Exercise requirements » Every line from the one containing "lintegral_mono fun x => enorm_add_sq_le" through the end of the data is to be copied exactly, and nothing outside that range.

Data extracts »
/-- Scaled slice energy of a field dominated by `(−t)⁻¹ 𝟙_{B(x_c, 2√(−t))}`: `≤ 8|B₁|`
(the tree's `sliceA_le` with an arbitrary centre). [folklore] -/
theorem sliceA_le_of_indicator {v : EuclideanSpace ℝ (Fin 3) → EuclideanSpace ℝ (Fin 3)}
    {xc : EuclideanSpace ℝ (Fin 3)} {t r : ℝ} (ht : t < 0) (hr : 0 < r)
    (x₀ : EuclideanSpace ℝ (Fin 3))
    (hv : ∀ x, ‖v x‖ₑ ^ 2 ≤
      (ball xc (2 * Real.sqrt (-t))).indicator (fun _ => ENNReal.ofReal (1 / (-t))) x) :
    (ENNReal.ofReal r)⁻¹ * ∫⁻ x in ball x₀ r, ‖v x‖ₑ ^ 2 ≤
      8 * volume (ball (0 : EuclideanSpace ℝ (Fin 3)) 1) := by
  set V₁ := volume (ball (0 : EuclideanSpace ℝ (Fin 3)) 1) with hV₁
  have hs : 0 < Real.sqrt (-t) := Real.sqrt_pos.2 (by linarith)
  have hnt : 0 < -t := by linarith
  have ht0 : t ≠ 0 := ht.ne
  have hs0 : Real.sqrt (-t) ≠ 0 := hs.ne'
  have hI : ∫⁻ x in ball x₀ r, ‖v x‖ₑ ^ 2 ≤
      ENNReal.ofReal (1 / (-t)) * volume (ball xc (2 * Real.sqrt (-t)) ∩ ball x₀ r) := by
    calc ∫⁻ x in ball x₀ r, ‖v x‖ₑ ^ 2
        ≤ ∫⁻ x in ball x₀ r, (ball xc (2 * Real.sqrt (-t))).indicator
            (fun _ => ENNReal.ofReal (1 / (-t))) x := lintegral_mono fun x => hv x
      _ = _ := lintegral_ball_indicator_const x₀ r measurableSet_ball _
  have h8 : ENNReal.ofReal 8 = 8 := by norm_num
  by_cases hcase : r ^ 2 ≤ -t
  · calc (ENNReal.ofReal r)⁻¹ * ∫⁻ x in ball x₀ r, ‖v x‖ₑ ^ 2
        ≤ (ENNReal.ofReal r)⁻¹ * (ENNReal.ofReal (1 / (-t)) * volume (ball x₀ r)) :=
          mul_le_mul' le_rfl (hI.trans (mul_le_mul' le_rfl (measure_mono inter_subset_right)))
      _ = ENNReal.ofReal (r⁻¹ * (1 / (-t)) * r ^ 3) * V₁ := by
          rw [volume_ball_three x₀ hr, ← ENNReal.ofReal_inv_of_pos hr, ← mul_assoc, ← mul_assoc,
            ← ENNReal.ofReal_mul (by positivity), ← ENNReal.ofReal_mul (by positivity)]
      _ ≤ ENNReal.ofReal 8 * V₁ := by
          refine mul_le_mul' (ENNReal.ofReal_le_ofReal ?_) le_rfl
          have e : r⁻¹ * (1 / (-t)) * r ^ 3 = r ^ 2 / (-t) := by
            field_simp
          rw [e]
          have := (div_le_one hnt).2 hcase
          linarith
      _ = 8 * V₁ := by rw [h8]
  · push Not at hcase
    have hsr : Real.sqrt (-t) < r := (Real.sqrt_lt' hr).2 hcase
    calc (ENNReal.ofReal r)⁻¹ * ∫⁻ x in ball x₀ r, ‖v x‖ₑ ^ 2
        ≤ (ENNReal.ofReal r)⁻¹ *
            (ENNReal.ofReal (1 / (-t)) * volume (ball xc (2 * Real.sqrt (-t)))) :=
          mul_le_mul' le_rfl (hI.trans (mul_le_mul' le_rfl (measure_mono inter_subset_left)))
      _ = ENNReal.ofReal (r⁻¹ * (1 / (-t)) * (2 * Real.sqrt (-t)) ^ 3) * V₁ := by
          rw [volume_ball_three xc (by positivity), ← ENNReal.ofReal_inv_of_pos hr, ← mul_assoc,
            ← mul_assoc, ← ENNReal.ofReal_mul (by positivity), ← ENNReal.ofReal_mul (by positivity)]
      _ ≤ ENNReal.ofReal 8 * V₁ := by
          refine mul_le_mul' (ENNReal.ofReal_le_ofReal ?_) le_rfl
          rw [two_sqrt_cube ht]
          have e : r⁻¹ * (1 / (-t)) * (8 * (-t) * Real.sqrt (-t)) = 8 * (Real.sqrt (-t) / r) := by
            field_simp
          rw [e]
          have : Real.sqrt (-t) / r ≤ 1 := (div_le_one hr).2 hsr.le
          linarith
      _ = 8 * V₁ := by rw [h8]

/-- Slice bound for the cubic quantity of a field dominated by `(−t)^{−3/2} 𝟙_{B(x_c, 2√(−t))}`:
`≤ 8|B₁|` (the tree's `sliceC_le` with an arbitrary centre). [folklore] -/
theorem sliceC_le_of_indicator {v : EuclideanSpace ℝ (Fin 3) → EuclideanSpace ℝ (Fin 3)}
    {xc : EuclideanSpace ℝ (Fin 3)} {t : ℝ} (ht : t < 0) (x₀ : EuclideanSpace ℝ (Fin 3)) (r : ℝ)
    (hv : ∀ x, ‖v x‖ₑ ^ (3 : ℕ) ≤
      (ball xc (2 * Real.sqrt (-t))).indicator
        (fun _ => ENNReal.ofReal ((1 / Real.sqrt (-t)) ^ 3)) x) :
    ∫⁻ x in ball x₀ r, ‖v x‖ₑ ^ (3 : ℕ) ≤ 8 * volume (ball (0 : EuclideanSpace ℝ (Fin 3)) 1) := by
  set V₁ := volume (ball (0 : EuclideanSpace ℝ (Fin 3)) 1) with hV₁
  have hs : 0 < Real.sqrt (-t) := Real.sqrt_pos.2 (by linarith)
  calc ∫⁻ x in ball x₀ r, ‖v x‖ₑ ^ (3 : ℕ)
      ≤ ∫⁻ x in ball x₀ r, (ball xc (2 * Real.sqrt (-t))).indicator
          (fun _ => ENNReal.ofReal ((1 / Real.sqrt (-t)) ^ 3)) x := lintegral_mono fun x => hv x
    _ = ENNReal.ofReal ((1 / Real.sqrt (-t)) ^ 3) *
          volume (ball xc (2 * Real.sqrt (-t)) ∩ ball x₀ r) :=
        lintegral_ball_indicator_const x₀ r measurableSet_ball _
    _ ≤ ENNReal.ofReal ((1 / Real.sqrt (-t)) ^ 3) * volume (ball xc (2 * Real.sqrt (-t))) :=
        mul_le_mul' le_rfl (measure_mono inter_subset_left)
    _ = ENNReal.ofReal ((1 / Real.sqrt (-t)) ^ 3 * (2 * Real.sqrt (-t)) ^ 3) * V₁ := by
        rw [volume_ball_three xc (by positivity), ← mul_assoc, ← ENNReal.ofReal_mul (by positivity)]
    _ = 8 * V₁ := by
        rw [← mul_pow, show 1 / Real.sqrt (-t) * (2 * Real.sqrt (-t)) = 2 by field_simp]
        norm_num

/-- Slice dissipation of a gradient dominated by `48L²/(−t)² 𝟙_{B(x_c, 2√(−t))}`:
`≤ 384 L² (−t)^{−1/2} |B₁|` (the tree's `sliceE_le` with an arbitrary centre). [folklore] -/
theorem sliceE_le_of_indicator
    {Gs : EuclideanSpace ℝ (Fin 3) → EuclideanSpace ℝ (Fin 3) →L[ℝ] EuclideanSpace ℝ (Fin 3)}
    {xc : EuclideanSpace ℝ (Fin 3)} {L t : ℝ} (ht : t < 0) (x₀ : EuclideanSpace ℝ (Fin 3)) (r : ℝ)
    (hG : ∀ x, ENNReal.ofReal (frobeniusNormSq (Gs x)) ≤
      (ball xc (2 * Real.sqrt (-t))).indicator
        (fun _ => ENNReal.ofReal (48 * L ^ 2 / (-t) ^ 2)) x) :
    ∫⁻ x in ball x₀ r, ENNReal.ofReal (frobeniusNormSq (Gs x)) ≤
      ENNReal.ofReal (384 * L ^ 2 * (0 - t) ^ (-(1 / 2) : ℝ)) *
        volume (ball (0 : EuclideanSpace ℝ (Fin 3)) 1) := by
  set V₁ := volume (ball (0 : EuclideanSpace ℝ (Fin 3)) 1) with hV₁
  have hs : 0 < Real.sqrt (-t) := Real.sqrt_pos.2 (by linarith)
  calc ∫⁻ x in ball x₀ r, ENNReal.ofReal (frobeniusNormSq (Gs x))
      ≤ ∫⁻ x in ball x₀ r, (ball xc (2 * Real.sqrt (-t))).indicator
          (fun _ => ENNReal.ofReal (48 * L ^ 2 / (-t) ^ 2)) x := lintegral_mono fun x => hG x
    _ = ENNReal.ofReal (48 * L ^ 2 / (-t) ^ 2) *
          volume (ball xc (2 * Real.sqrt (-t)) ∩ ball x₀ r) :=
        lintegral_ball_indicator_const x₀ r measurableSet_ball _
    _ ≤ ENNReal.ofReal (48 * L ^ 2 / (-t) ^ 2) * volume (ball xc (2 * Real.sqrt (-t))) :=
        mul_le_mul' le_rfl (measure_mono inter_subset_left)
    _ = ENNReal.ofReal (48 * L ^ 2 / (-t) ^ 2 * (2 * Real.sqrt (-t)) ^ 3) * V₁ := by
        rw [volume_ball_three xc (by positivity), ← mul_assoc, ← ENNReal.ofReal_mul (by positivity)]
    _ = ENNReal.ofReal (384 * L ^ 2 * (0 - t) ^ (-(1 / 2) : ℝ)) * V₁ := by
        rw [real_E_identity ht L]

/-- `r⁻¹ ∫_{B(x₀,r)} |U(t)|² ≤ 32|B₁|`. [folklore] -/
theorem sliceA_spread_le {t r : ℝ} (ht : t < 0) (hr : 0 < r) (x₀ : EuclideanSpace ℝ (Fin 3)) :
    (ENNReal.ofReal r)⁻¹ * ∫⁻ x in ball x₀ r, ‖spreadVelocity t x‖ₑ ^ 2 ≤
      32 * volume (ball (0 : EuclideanSpace ℝ (Fin 3)) 1) := by
  set V₁ := volume (ball (0 : EuclideanSpace ℝ (Fin 3)) 1) with hV₁
  have hV := sliceA_le ht hr x₀
  have hW := sliceA_le_of_indicator (v := travelVelocity t) ht hr x₀ (enorm_sq_travel_le ht)
  have h1 : ∫⁻ x in ball x₀ r, ‖spreadVelocity t x‖ₑ ^ 2 ≤
      (2 * ∫⁻ x in ball x₀ r, ‖apexVelocity t x‖ₑ ^ 2) + 2 * ∫⁻ x in ball x₀ r, ‖travelVelocity t x‖ₑ ^ 2 := by
    calc ∫⁻ x in ball x₀ r, ‖spreadVelocity t x‖ₑ ^ 2
        ≤ ∫⁻ x in ball x₀ r, (2 * ‖apexVelocity t x‖ₑ ^ 2 + 2 * ‖travelVelocity t x‖ₑ ^ 2) :=
          lintegral_mono fun x => enorm_add_sq_le _ _
      _ = _ := by
          rw [lintegral_add_left ((measurable_enorm_apex_sq t).const_mul _),
            lintegral_const_mul _ (measurable_enorm_apex_sq t),
            lintegral_const_mul'' _ ((continuous_travelVelocity t).measurable.enorm.pow_const _).aemeasurable]
  calc (ENNReal.ofReal r)⁻¹ * ∫⁻ x in ball x₀ r, ‖spreadVelocity t x‖ₑ ^ 2
      ≤ (ENNReal.ofReal r)⁻¹ * ((2 * ∫⁻ x in ball x₀ r, ‖apexVelocity t x‖ₑ ^ 2) +
          2 * ∫⁻ x in ball x₀ r, ‖travelVelocity t x‖ₑ ^ 2) := mul_le_mul' le_rfl h1
    _ = 2 * ((ENNReal.ofReal r)⁻¹ * ∫⁻ x in ball x₀ r, ‖apexVelocity t x‖ₑ ^ 2) +
          2 * ((ENNReal.ofReal r)⁻¹ * ∫⁻ x in ball x₀ r, ‖travelVelocity t x‖ₑ ^ 2) := by ring
    _ ≤ 2 * (8 * V₁) + 2 * (8 * V₁) := add_le_add (mul_le_mul' le_rfl hV) (mul_le_mul' le_rfl hW)
    _ = 32 * V₁ := by ring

Exercise solution »
          lintegral_mono fun x => enorm_add_sq_le _ _
      _ = _ := by
          rw [lintegral_add_left ((measurable_enorm_apex_sq t).const_mul _),
            lintegral_const_mul _ (measurable_enorm_apex_sq t),
            lintegral_const_mul'' _ ((continuous_travelVelocity t).measurable.enorm.pow_const _).aemeasurable]
  calc (ENNReal.ofReal r)⁻¹ * ∫⁻ x in ball x₀ r, ‖spreadVelocity t x‖ₑ ^ 2
      ≤ (ENNReal.ofReal r)⁻¹ * ((2 * ∫⁻ x in ball x₀ r, ‖apexVelocity t x‖ₑ ^ 2) +
          2 * ∫⁻ x in ball x₀ r, ‖travelVelocity t x‖ₑ ^ 2) := mul_le_mul' le_rfl h1
    _ = 2 * ((ENNReal.ofReal r)⁻¹ * ∫⁻ x in ball x₀ r, ‖apexVelocity t x‖ₑ ^ 2) +
          2 * ((ENNReal.ofReal r)⁻¹ * ∫⁻ x in ball x₀ r, ‖travelVelocity t x‖ₑ ^ 2) := by ring
    _ ≤ 2 * (8 * V₁) + 2 * (8 * V₁) := add_le_add (mul_le_mul' le_rfl hV) (mul_le_mul' le_rfl hW)
    _ = 32 * V₁ := by ring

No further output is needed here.